What must be returned is the number of lines in the records holding the word "prescribed", with no other text.

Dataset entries

◇ ◇ ◇ ◇

import Mathlib.GroupTheory.PresentedGroup
import Mathlib.GroupTheory.SemidirectProduct
import Mathlib.GroupTheory.OrderOfElement
import Mathlib.GroupTheory.Index
import Mathlib.Data.ZMod.Basic
import Mathlib.Algebra.BigOperators.Fin
import Mathlib.Tactic.Ring
import Mathlib.Algebra.Group.TypeTags.Finite
import Mathlib.Algebra.BigOperators.Group.List.Basic
import Literature.GroupTheory.CombinatorialGroupTheory.PuncturedSurfaceGroup
import HarnessLib

/-!
# Finite quotients of `Γ_{g,r}` with prescribed uniform cusp order

For a hyperbolic type `(g, r)` (`2g − 2 + r > 0`) and every `n ≥ 1`, the punctured surface group
`Γ_{g,r} = ⟨a₁, b₁, …, a_g, b_g, c₁, …, c_r ∣ [a₁,b₁]⋯[a_g,b_g]·c₁⋯c_r⟩` has a normal subgroup `N` of
index dividing `n ^ 3` meeting EVERY cusp inertia group `⟨c_j⟩` in exactly `⟨c_j ^ n⟩`
(`exists_normal_inf_cuspInertia_eq`); equivalently a homomorphism to a finite group of order
dividing `n ^ 3` under which every `c_j` has order exactly `n`:
* `r` even: `Γ → ℤ/n`, `c_j ↦ (−1)^j`, `aᵢ, bᵢ ↦ 0`;
* `r ≥ 3` odd: `Γ → (ℤ/n)²`, `c₀ ↦ (1,0)`, `c₁ ↦ (0,1)`, `c₂ ↦ (−1,−1)`, then `c_j ↦ ±(1,0)`
  alternately;
* `r = 1` (so `g ≥ 1`): `Γ → H_n = (ℤ/n)² ⋊ ℤ/n` (Heisenberg group mod `n`), `a₁ ↦ x`, `b₁ ↦ y`,
  `c₁ ↦ [x,y]⁻¹`, the commutator `[x,y]` being central of order `n`.
This is the group-theoretic core of "one verifies immediately … from the well-known structure of
fundamental groups of hyperbolic Riemann surfaces of finite type" in [SemiAnbd] Example 2.10
(coherence / total elevation of the semi-graph of anabelioids of a pointed stable curve need finite
quotients of the `Π_v` inducing the SAME quotient `ℤ/n` on the inertia group of a node from both of
its branches) [cite: MochizukiSemiAnbd2006, Ex. 2.10 p.31]; cell abc-iut, layer L3, row G31, seat
abc-iut-L3-t4.  Theorems only.
-/

namespace Literature.GroupTheory.CombinatorialGroupTheory.PuncturedSurfaceGroup

open Multiplicative

variable {g r : ℕ}

/-! ### From prescribed cusp orders to the intersection with the cusp inertia groups -/

/-- The image of the relator of `Γ_{g,r}` under `FreeGroup.lift f` (copy of
`PuncturedSurfaceGroupCusps.lift_relator`, restated privately to keep this file's imports minimal).
[cite: MochizukiSemiAnbd2006, Ex. 2.10 p.31] -/
private theorem lift_relator' {M : Type*} [Group M] (f : puncturedSurfaceGen g r → M) :
    FreeGroup.lift f (relator g r) =
      ((List.finRange g).map fun i =>
          f (Sum.inl (i, false)) * f (Sum.inl (i, true)) * (f (Sum.inl (i, false)))⁻¹ *
            (f (Sum.inl (i, true)))⁻¹).prod *
        ((List.finRange r).map fun j => f (Sum.inr j)).prod := by
  simp only [relator, map_mul, map_list_prod, List.map_map, Function.comp_def, map_inv, genA, genB,
    genC, FreeGroup.lift_apply_of]

/-- If `f(c_j)` has order `n`, then `Ker f ∩ ⟨c_j⟩ = ⟨c_j ^ n⟩`.
[cite: MochizukiSemiAnbd2006, Ex. 2.10 p.31] -/
theorem ker_inf_cuspInertia_eq {Q : Type*} [Group Q] (f : PuncturedSurfaceGroup g r →* Q) {n : ℕ}
    (j : Fin r) (hj : orderOf (f (c j)) = n) :
    f.ker ⊓ cuspInertia j = Subgroup.zpowers (c j ^ n) := by
  ext x
  simp only [Subgroup.mem_inf, MonoidHom.mem_ker, cuspInertia, Subgroup.mem_zpowers_iff]
  constructor
  · rintro ⟨hx, k, rfl⟩
    rw [map_zpow] at hx
    have hdvd : (n : ℤ) ∣ k := by rw [← hj]; exact orderOf_dvd_iff_zpow_eq_one.2 hx
    obtain ⟨m, rfl⟩ := hdvd
    exact ⟨m, by rw [← zpow_natCast, ← zpow_mul]⟩
  · rintro ⟨m, rfl⟩
    refine ⟨?_, m * n, ?_⟩
    · rw [map_zpow, map_pow, ← hj, pow_orderOf_eq_one, one_zpow]
    · rw [← zpow_natCast, ← zpow_mul, mul_comm]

◇ ◇ ◇ ◇

# The answer:
2